Budi juga akan meminta bantuan dari negara lain, seperti China dan Rusia, berhubung kedua negara itu disebutnya masih mampu menyuplai dan memproduksi ventilator sendiri. ”Realistisnya, bahkan Amerika Serikat pun kekurangan ventilator banyak sekali. Yang saya dengar masih bisa men-supply itu China dan Rusia. Jadi, sampai ke mana pun, kita cari,” ujar Budi.
Penindakan APD
Selain ventilator, persediaan alat pelindung diri (APD) dan masker di dalam negeri juga terbatas.
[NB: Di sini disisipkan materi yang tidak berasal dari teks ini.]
import Literature.AlgebraicTopology.KTheory.Basic
import Mathlib.Topology.TietzeExtension
import Mathlib.Analysis.Complex.Tietze
import HarnessLib

/-!
# Clutching (Milnor patching) of idempotent matrices over a closed cover

Let `X = X₁ ∪ X₂` be covered by two closed subsets with overlap `A = X₁ ∩ X₂`. The ring `C(X, ℂ)`
is the fibre product `C(X₁, ℂ) ×_{C(A, ℂ)} C(X₂, ℂ)` (pasting lemma), and on a normal space the
restriction `C(X, ℂ) → C(A, ℂ)` is surjective (Tietze). This file proves the matrix form of the
**clutching construction** `E₁ ∪_u E₂` of vector bundles (Husemöller–Joachim–Jurčo–Schottenloher,
Ch. 3 §7 "Collapsing and clutching vector bundles on subspaces"; Milnor's patching of projective
modules over a fibre product of rings):

* restriction homomorphisms `resHom S : C(X, ℂ) →+* C(S, ℂ)`, `resHomOfSubset`, Tietze as
  `resHom_surjective` / `matrix_map_resHom_surjective`;
* the pasting lemma `glue` and its matrix forms `exists_matrix_of_restrict_eq`,
  `matrix_eq_of_restrict_eq`;
* **Whitehead's lemma** in explicit form: `E(u) F(-v) E(u) J = u ⊕ v` for `uv = vu = 1`
  (`whitehead_identity`; Cortiñas, Prop. 2.1.4), the invertibility of `E(a) F(b) E(a) J` for
  *all* `a, b` (`whitehead_product_mul_inv/inv_mul`) and hence the **lift** of `u ⊕ u⁻¹` to an
  invertible matrix along any ring homomorphism surjective on the entries
  (`exists_lift_fromBlocks`);
* `algEquivalent_of_cover` — algebraic equivalences over `X₁` and `X₂` agreeing on `A` glue;
* **`exists_idempotent_of_clutching`** / `exists_idem_of_clutching` — idempotents `P₁` over
  `X₁`, `P₂` over `X₂` conjugate over `A` by an invertible `u` glue to an idempotent `Q` over `X`
  with `Q|_{X₁} = P₁ ⊕ 0` and `Q|_{X₂} ∼ P₂` (`Q = L⁻¹ (P₂ ⊕ 0) L` on `X₂` for a Whitehead lift
  `L` of `u ⊕ u⁻¹`).

Everything is proved; no named facts.

## References

* D. Husemöller, M. Joachim, B. Jurčo, M. Schottenloher, *Basic Bundle Theory and K-Cohomology
  Invariants*, LNP 726 (2008) [HusemollerEtAl2008]: Ch. 3 §7 (7.2) clutching `E' ∪_α E''`,
  (7.4) functoriality; Ch. 3 Rem. 4.6 (Tietze: `C(X) → C(A)` surjective for closed `A`).
* G. Cortiñas, in Baum et al., *Topics in Algebraic and Topological K-Theory*, LNM 2008 (2011)
  [BaumEtAl2011]: §2.1 Prop. 2.1.4 (Whitehead's lemma `diag(α, α⁻¹) ∈ E₂ₙ(R)`).

## Design notes

* The overlap is the subtype of `X₁ ∩ X₂ : Set X`; restrictions from `X₁`, `X₂` to it are
  `resHomOfSubset inter_subset_left/right`.
* Only normality of `X` is used (Tietze for `ℂ`-valued functions, Mathlib's
  `ContinuousMap.exists_restrict_eq` with `TietzeExtension ℂ`); no compactness.
* Mathlib searches: `ContinuousMap.liftCover` (open covers only), `ContinuousOn.union_of_isClosed`
  (used for `glue`), `ContinuousMap.exists_restrict_eq` (used); no clutching of bundles or
  patching of projective modules in Mathlib. Nothing restated.
-/

noncomputable section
Kondisi ini semakin sulit karena masih ada pelaku usaha dan masyarakat perorangan yang menimbun APD serta menjualnya kembali dengan harga tinggi ke masyarakat.
Secara terpisah, Wakil Menteri Perdagangan Jerry Sambuaga mengatakan, beberapa kali pihaknya sudah menindak pelaku penimbunan, yakni melalui kerja sama dengan Satuan Tugas Pangan. Tindakan itu diharapkan bisa memberi efek jera agar tidak ada lagi penimbunan dan penjualan APD dan masker dengan harga mahal.
”Itu seharusnya bisa jadi bagian dari shock therapy sehingga tidak ada lagi kasus-kasus serupa ke depan,” kata Jerry.
Ia mengatakan, sampai saat ini, Kementerian Perdagangan memang belum menjatuhkan sanksi administratif terberat, yakni berupa pencabutan izin usaha. Namun, sanksi itu akan dipertimbangkan untuk 33 tersangka yang sudah dijerat polisi karena menimbun dan menaikkan harga APD. Dengan demikian, sanksi pidana dapat dijatuhkan berbarengan dengan sanksi administratif pencabutan izin usaha.
”Kalau sudah melakukan sesuatu yang melanggar hukum pidana, pasti secara administratif juga ada yang salah. Jadi, saya yakin akan kami beri sanksinya, tinggal diteliti dulu,” katanya.
Namun, pencabutan izin usaha, khususnya terhadap produsen dan importir, harus dilakukan dengan hati-hati agar tidak sampai mengganggu pasokan masker dan APD di dalam negeri. ”Semua sudah kami data, mana yang indikasinya memainkan harga, itu kami pantau terus dan akan kami tindak,” ujar Jerry.